I think the reason that I gave such poor advice is that I had such strong preconceived notions about the acting career. But I actually don’t know anything about making it big as an actor. I only know that when I played professional beach volleyball in LA we were constantly surrounded by casting agents and entertainment industry types. And I learned that the competition to get anywhere in acting is so tough that you should buy lottery tickets instead.
It’s ironic, though, because I’m a writer, where the odds are not much better. And both actors and writers generally ply their trade because they love it, not because they think the odds are great. If someone asks me if they should become a writer, I repeat the advice I received in graduate school: "No. Try anything else first. Writing is too hard."
And I was thinking the same thing with acting: No. Big no. But I needed to adjust my advice. I needed to be able to see when I was looking at someone who could not feel fulfilled if they did not do this type of work.
So every week I watched Lipstick Jungle (I loved it, by the way – for the writing, of course) and I thought about how I could have given such misguided career advice. And I figured out that the hallmark of a bad advisor is to not understand where she is coming from, what preconceived notions she brings to the table.
I didn’t think much more about this until I was in Menlo Park a few months ago for the business-success roundtable organized by Ben Casnocha and Chris Yeh. They posed questions to the group of entrepreneurial types: What makes good advice? What makes bad advice?
The answers were interesting, and each shed more light on why I gave Rob such bad advice. Here are some ideas that came from the group:
A good advisor asks good questions. Mostly in order to understand the goals of the advisee. No advice is given in a vacuum. Understand that an advisor can probably give you great tips on how to get to your goals, but really, the hardest part of making any decision in life is understanding your goals in the first place.
So your advisor needs to be very attuned to your goals and where you are in your life. This is why the best advisors ask questions rather than make proclamations. Often a good advisor is more sounding board and less Magic 8-ball.

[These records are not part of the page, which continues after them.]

import Literature.Topology.FourManifolds.SphereMorseCount
import Literature.Topology.FourManifolds.ClosedBallProofs
import HarnessLib

/-!
# Configurations of Schultens' Schönflies induction and their covariance

Topic `Literature/Topology/FourManifolds`; Schultens, *Introduction to 3-Manifolds* (2014),
Thm. 3.2.5 (PDF pp. 43–45).  The printed proof works with a smooth sphere `S ⊂ ℝ³` whose height
function is Morse and inducts on the number of saddles.  In this development a stage of the
induction is a **configuration** `(F, f)`: a smooth proper-below defining function `F` of the
compact solid `A = {F ≤ 0}` with regular boundary `S = {F = 0} = f(𝕊²)`, `f` a smooth embedding,
connected interior and exterior, and Morse height `⟪e₂, f ·⟫` (`Config`); its complexity is the
number of saddles `saddles f` (critical points of index `1` of the height).

This file fixes the structure and proves its **covariance**: along a diffeomorphism `Ψ` of `ℝ³`
acting on heights affinely, `(Ψ x)₂ = σ x₂ + τ` with `σ = ±1` (translations, horizontal
similarities, the reflection `x₂ ↦ -x₂`, the level-preserving straightening moves), the pair
`(F ∘ Ψ⁻¹, Ψ ∘ f)` is again a configuration with the same number of saddles
(`Config.transport`, `saddles_transport`); Milnor's turning-about
(`IsMorse.morseIndex_const_sub_add`) handles `σ = -1`.

## References
* J. Schultens, *Introduction to 3-Manifolds*, GSM 151, AMS (2014), Thm. 3.2.5.
* J. Milnor, *Lectures on the h-cobordism theorem* (1965), proof of Thm. 9.1.
-/

noncomputable section

open Set Metric Filter Topology
open scoped Manifold ContDiff RealInnerProductSpace

namespace Literature.Topology.FourManifolds.SchoenfliesConfig

/-- The height `⟪e₂, f ·⟫` of a map to `ℝ³`. [cite: Schultens2014, proof of Thm. 3.2.5 (PDF p. 43)] -/
def height {X : Type*} (f : X → EuclideanSpace ℝ (Fin 3)) : X → ℝ :=
  fun y => ⟪EuclideanSpace.single (2 : Fin 3) (1 : ℝ), f y⟫

/-- `height f y = (f y)₂`. [folklore] -/
theorem height_apply {X : Type*} (f : X → EuclideanSpace ℝ (Fin 3)) (y : X) :
    height f y = (f y) 2 := by
  simp [height, EuclideanSpace.inner_single_left]

/-- **Configuration** of the Schönflies induction: `A = {F ≤ 0}` compact with regular boundary
the embedded sphere `f(𝕊²) = {F = 0}`, connected interior `{F < 0}` and exterior `{0 < F}`, and
Morse height function on the sphere. [cite: Schultens2014, proof of Thm. 3.2.5 (PDF pp. 43–45)] -/
structure Config (F : EuclideanSpace ℝ (Fin 3) → ℝ)
    (f : sphere (0 : EuclideanSpace ℝ (Fin 3)) 1 → EuclideanSpace ℝ (Fin 3)) : Prop where
  smooth : ContDiff ℝ ∞ F
  proper : ∃ ε : ℝ, 0 < ε ∧ IsCompact {x | F x ≤ ε}
  reg : ∀ x, F x = 0 → fderiv ℝ F x ≠ 0
  emb : Manifold.IsSmoothEmbedding (𝓡 2) 𝓘(ℝ, EuclideanSpace ℝ (Fin 3)) ∞ f
  range_eq : range f = {x | F x = 0}
  conn_pos : IsConnected {x | 0 < F x}
  conn_neg : IsConnected {x | F x < 0}
  morse : IsMorse (𝓡 2) (height f)

/-- The number of saddles of the height function. [cite: Schultens2014, proof of Thm. 3.2.5 (PDF p. 44)] -/
def saddles (f : sphere (0 : EuclideanSpace ℝ (Fin 3)) 1 → EuclideanSpace ℝ (Fin 3)) : ℕ :=
  (criticalSetOfIndex (𝓡 2) (height f) 1).ncard

/-- **Height-affine diffeomorphism**: `(Ψ x)₂ = σ x₂ + τ` with `σ = 1` or `σ = -1`. [folklore] -/
def HeightAffine (Ψ : EuclideanSpace ℝ (Fin 3) ≃ₘ⟮𝓘(ℝ, EuclideanSpace ℝ (Fin 3)),
    𝓘(ℝ, EuclideanSpace ℝ (Fin 3))⟯ EuclideanSpace ℝ (Fin 3)) (σ τ : ℝ) : Prop :=
  (σ = 1 ∨ σ = -1) ∧ ∀ x, (Ψ x) 2 = σ * x 2 + τ

/-! ### §1 Covariance -/

section Transport

variable {F : EuclideanSpace ℝ (Fin 3) → ℝ}
  {f : sphere (0 : EuclideanSpace ℝ (Fin 3)) 1 → EuclideanSpace ℝ (Fin 3)}
  (Ψ : EuclideanSpace ℝ (Fin 3) ≃ₘ⟮𝓘(ℝ, EuclideanSpace ℝ (Fin 3)),
    𝓘(ℝ, EuclideanSpace ℝ (Fin 3))⟯ EuclideanSpace ℝ (Fin 3))

/-- The transported solid: `{F ∘ Ψ⁻¹ ≤ c} = Ψ({F ≤ c})`, and likewise for `=`, `<`. [folklore] -/
theorem setOf_comp_symm_le (c : ℝ) : {y | (F ∘ Ψ.symm) y ≤ c} = Ψ '' {x | F x ≤ c} := by
  ext y; constructor
  · intro hy; exact ⟨Ψ.symm y, hy, Ψ.apply_symm_apply y⟩
  · rintro ⟨x, hx, rfl⟩; simpa [Function.comp] using hx

/-- `{F ∘ Ψ⁻¹ = c} = Ψ({F = c})`. [folklore] -/
theorem setOf_comp_symm_eq (c : ℝ) : {y | (F ∘ Ψ.symm) y = c} = Ψ '' {x | F x = c} := by
  ext y; constructor
  · intro hy; exact ⟨Ψ.symm y, hy, Ψ.apply_symm_apply y⟩
  · rintro ⟨x, hx, rfl⟩; simpa [Function.comp] using hx

/-- `{F ∘ Ψ⁻¹ < c} = Ψ({F < c})`. [folklore] -/
theorem setOf_comp_symm_lt (c : ℝ) : {y | (F ∘ Ψ.symm) y < c} = Ψ '' {x | F x < c} := by
  ext y; constructor
  · intro hy; exact ⟨Ψ.symm y, hy, Ψ.apply_symm_apply y⟩
  · rintro ⟨x, hx, rfl⟩; simpa [Function.comp] using hx

/-- `{c < F ∘ Ψ⁻¹} = Ψ({c < F})`. [folklore] -/
theorem setOf_comp_symm_gt (c : ℝ) : {y | c < (F ∘ Ψ.symm) y} = Ψ '' {x | c < F x} := by
  ext y; constructor
  · intro hy; exact ⟨Ψ.symm y, hy, Ψ.apply_symm_apply y⟩
  · rintro ⟨x, hx, rfl⟩; simpa [Function.comp] using hx

/-- The height of the transported sphere is an affine function of the old height. [folklore] -/
theorem height_comp_eq {σ τ : ℝ} (hΨ : HeightAffine Ψ σ τ) :
    height (Ψ ∘ f) = fun y => σ * height f y + τ := by
  funext y
  rw [height_apply, height_apply]
  exact hΨ.2 (f y)

/-- Morse functions are stable under `h ↦ σ h + τ`, `σ = ±1`, with the same saddles.
[cite: MilnorHCobordism1965, proof of Thm. 9.1] -/
theorem isMorse_affine {h : sphere (0 : EuclideanSpace ℝ (Fin 3)) 1 → ℝ} (hM : IsMorse (𝓡 2) h)
    {σ : ℝ} (hσ : σ = 1 ∨ σ = -1) (τ : ℝ) :
    IsMorse (𝓡 2) (fun y => σ * h y + τ) ∧
      criticalSetOfIndex (𝓡 2) (fun y => σ * h y + τ) 1 = criticalSetOfIndex (𝓡 2) h 1 := by
  have hd : ∀ y, MDifferentiableAt (𝓡 2) 𝓘(ℝ, ℝ) h y := fun y =>
    hM.contMDiff.mdifferentiableAt (by simp)
  rcases hσ with rfl | rfl
  · -- `h + τ = τ - (0 - h)`
    have hM1 : IsMorse (𝓡 2) (fun y => (0 : ℝ) - h y) := hM.const_sub 0
    have hM2 : IsMorse (𝓡 2) (fun y => τ - ((0 : ℝ) - h y)) := hM1.const_sub τ
    have heq : (fun y => 1 * h y + τ) = fun y => τ - ((0 : ℝ) - h y) := by funext y; ring
    rw [heq]
    refine ⟨hM2, ?_⟩
    ext y
    simp only [mem_criticalSetOfIndex]
    have hd1 : MDifferentiableAt (𝓡 2) 𝓘(ℝ, ℝ) (fun y => (0 : ℝ) - h y) y :=
      hM1.contMDiff.mdifferentiableAt (by simp)
    have hc1 : IsMCriticalPt (𝓡 2) (fun y => (0 : ℝ) - h y) y ↔ IsMCriticalPt (𝓡 2) h y :=
      isMCriticalPt_const_sub_iff 0 (hd y)
    have hc2 : IsMCriticalPt (𝓡 2) (fun y => τ - ((0 : ℝ) - h y)) y ↔
        IsMCriticalPt (𝓡 2) (fun y => (0 : ℝ) - h y) y := isMCriticalPt_const_sub_iff τ hd1
    constructor
    · rintro ⟨hc, hi⟩
      have hc' := hc2.1 hc
      have hc'' := hc1.1 hc'
      have h1 := hM1.morseIndex_const_sub_add τ hc'
      have h2 := hM.morseIndex_const_sub_add 0 hc''
      rw [finrank_euclideanSpace_fin] at h1 h2
      exact ⟨hc'', by omega⟩
    · rintro ⟨hc, hi⟩
      have hc' := hc1.2 hc
      have hc'' := hc2.2 hc'
      have h1 := hM1.morseIndex_const_sub_add τ hc'
      have h2 := hM.morseIndex_const_sub_add 0 hc
      rw [finrank_euclideanSpace_fin] at h1 h2
      exact ⟨hc'', by omega⟩
  · -- `-h + τ = τ - h`
    have hM1 : IsMorse (𝓡 2) (fun y => τ - h y) := hM.const_sub τ
    have heq : (fun y => -1 * h y + τ) = fun y => τ - h y := by funext y; ring
    rw [heq]
    refine ⟨hM1, ?_⟩
    ext y
    simp only [mem_criticalSetOfIndex]
    have hc1 : IsMCriticalPt (𝓡 2) (fun y => τ - h y) y ↔ IsMCriticalPt (𝓡 2) h y :=
      isMCriticalPt_const_sub_iff τ (hd y)
    constructor
    · rintro ⟨hc, hi⟩
      have hc' := hc1.1 hc
      have h1 := hM.morseIndex_const_sub_add τ hc'
      rw [finrank_euclideanSpace_fin] at h1
      exact ⟨hc', by omega⟩
    · rintro ⟨hc, hi⟩
      have h1 := hM.morseIndex_const_sub_add τ hc
      rw [finrank_euclideanSpace_fin] at h1
      exact ⟨hc1.2 hc, by omega⟩

/-- **Covariance of configurations.**  Along a height-affine diffeomorphism `Ψ` of `ℝ³`,
`(F ∘ Ψ⁻¹, Ψ ∘ f)` is a configuration whenever `(F, f)` is.
[cite: Schultens2014, proof of Thm. 3.2.5 (PDF p. 43)] -/
theorem Config.transport (hC : Config F f) {σ τ : ℝ} (hΨ : HeightAffine Ψ σ τ) :
    Config (F ∘ Ψ.symm) (Ψ ∘ f) := by
  have hΨs : ContDiff ℝ ∞ Ψ := Ψ.contMDiff.contDiff
  have hΨis : ContDiff ℝ ∞ Ψ.symm := Ψ.symm.contMDiff.contDiff
  have hΨid : Differentiable ℝ Ψ.symm := hΨis.differentiable (by simp)
  have hΨd : Differentiable ℝ Ψ := hΨs.differentiable (by simp)
  have hFd : Differentiable ℝ F := hC.smooth.differentiable (by simp)
  refine ⟨hC.smooth.comp hΨis, ?_, ?_, hC.emb.diffeomorph_comp Ψ, ?_, ?_, ?_, ?_⟩
  · obtain ⟨ε, hε, hK⟩ := hC.proper
    refine ⟨ε, hε, ?_⟩
    rw [setOf_comp_symm_le]
    exact hK.image Ψ.continuous
  · intro y hy h0
    have hx : F (Ψ.symm y) = 0 := hy
    apply hC.reg (Ψ.symm y) hx
    -- `F = (F ∘ Ψ⁻¹) ∘ Ψ`
    have h1 : F = (F ∘ Ψ.symm) ∘ Ψ := by ext x; simp
    have hd : DifferentiableAt ℝ (F ∘ Ψ.symm) (Ψ (Ψ.symm y)) := by
      rw [Ψ.apply_symm_apply]; exact (hFd _).comp y (hΨid y)
    conv_lhs => rw [h1]
    rw [fderiv_comp _ hd (hΨd _), Ψ.apply_symm_apply, h0, ContinuousLinearMap.zero_comp]
  · rw [range_comp, hC.range_eq, setOf_comp_symm_eq]
  · rw [setOf_comp_symm_gt]
    exact hC.conn_pos.image Ψ Ψ.continuous.continuousOn
  · rw [setOf_comp_symm_lt]
    exact hC.conn_neg.image Ψ Ψ.continuous.continuousOn
  · rw [height_comp_eq Ψ hΨ]
    exact (isMorse_affine hC.morse hΨ.1 τ).1

/-- **The number of saddles is invariant.** [cite: MilnorHCobordism1965, proof of Thm. 9.1] -/
theorem saddles_transport (hC : Config F f) {σ τ : ℝ} (hΨ : HeightAffine Ψ σ τ) :
    saddles (Ψ ∘ f) = saddles f := by
  unfold saddles
  rw [height_comp_eq Ψ hΨ, (isMorse_affine hC.morse hΨ.1 τ).2]

/-- Level sets correspond: `Ψ` maps `{F = 0} ∩ {x₂ = a}` onto
`{F ∘ Ψ⁻¹ = 0} ∩ {x₂ = σ a + τ}`. [folklore] -/
theorem image_level {σ τ : ℝ} (hΨ : HeightAffine Ψ σ τ) (a : ℝ) :
    Ψ '' ({x | F x = 0} ∩ {x | x 2 = a}) =
      {y | (F ∘ Ψ.symm) y = 0} ∩ {y | y 2 = σ * a + τ} := by
  ext y; constructor
  · rintro ⟨x, ⟨hx, hxa⟩, rfl⟩
    refine ⟨by simpa [Function.comp] using hx, ?_⟩
    show (Ψ x) 2 = σ * a + τ
    rw [hΨ.2 x, show x 2 = a from hxa]
  · rintro ⟨hy, hya⟩
    refine ⟨Ψ.symm y, ⟨hy, ?_⟩, Ψ.apply_symm_apply y⟩
    have h := hΨ.2 (Ψ.symm y)
    rw [Ψ.apply_symm_apply] at h
    show (Ψ.symm y) 2 = a
    have hya' : y 2 = σ * a + τ := hya
    rcases hΨ.1 with hσ | hσ
    · rw [hσ] at h hya'; linarith
    · rw [hσ] at h hya'; linarith

end Transport

/-! ### §2 Examples of height-affine diffeomorphisms -/

/-- The identity is height-affine. [folklore] -/
theorem heightAffine_refl :
    HeightAffine (Diffeomorph.refl 𝓘(ℝ, EuclideanSpace ℝ (Fin 3)) (EuclideanSpace ℝ (Fin 3)) ∞)
      1 0 :=
  ⟨Or.inl rfl, fun x => by simp⟩

/-- Composition of height-affine diffeomorphisms is height-affine. [folklore] -/
theorem HeightAffine.trans {Ψ₁ Ψ₂ : EuclideanSpace ℝ (Fin 3) ≃ₘ⟮𝓘(ℝ, EuclideanSpace ℝ (Fin 3)),
    𝓘(ℝ, EuclideanSpace ℝ (Fin 3))⟯ EuclideanSpace ℝ (Fin 3)} {σ₁ τ₁ σ₂ τ₂ : ℝ}
    (h₁ : HeightAffine Ψ₁ σ₁ τ₁) (h₂ : HeightAffine Ψ₂ σ₂ τ₂) :
    HeightAffine (Ψ₁.trans Ψ₂) (σ₂ * σ₁) (σ₂ * τ₁ + τ₂) := by
  refine ⟨?_, fun x => ?_⟩
  · rcases h₁.1 with rfl | rfl <;> rcases h₂.1 with rfl | rfl <;> norm_num
  · show (Ψ₂ (Ψ₁ x)) 2 = _
    rw [h₂.2, h₁.2]; ring

/-- The inverse of a height-affine diffeomorphism is height-affine. [folklore] -/
theorem HeightAffine.symm {Ψ : EuclideanSpace ℝ (Fin 3) ≃ₘ⟮𝓘(ℝ, EuclideanSpace ℝ (Fin 3)),
    𝓘(ℝ, EuclideanSpace ℝ (Fin 3))⟯ EuclideanSpace ℝ (Fin 3)} {σ τ : ℝ}
    (h : HeightAffine Ψ σ τ) : HeightAffine Ψ.symm σ (-(σ * τ)) := by
  refine ⟨h.1, fun x => ?_⟩
  have h2 := h.2 (Ψ.symm x)
  rw [Ψ.apply_symm_apply] at h2
  rcases h.1 with hσ | hσ <;> rw [hσ] at h2 ⊢ <;> linarith

end Literature.Topology.FourManifolds.SchoenfliesConfig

A good advisor is a good listener. Advice is so much about understanding the particular situation that if she is not listening most of the time, then you are probably receiving advice based on incorrect assumptions that actually apply to a different circumstance. But it’s hard to listen when you are a subject-matter expert.
In general, all situations sound the same when you give advice to the same types of people all the time. The trick for the advisor is to stop focusing on the similarities, which make her job easier, but to focus instead on the differences, which is more challenging – but makes for better advice.
Good advice is not fly-by-night. Advisors are best when they really know you, and they really know the arena where the issues live. So cultivate a relationship with someone who is a subject-matter expert, and then he can give you ongoing advice that is relevant to your particular circumstances based on both what you are telling him, and on the relationship that provides a context for your questions.
Wondering how you are going to attract this kind of advisor? Be one yourself. Giving good advice is the same as giving a good kiss. You attract what you deserve. Not in a Secret sort of way, but in a way where if you are practicing good behavior then you will attract good behavior.
And, while I hesitate to give advice at the end of the piece about how good advice does not happen in a vacuum: You usually get in life what you expect to get. So expect good advice. And good kisses. And they will come.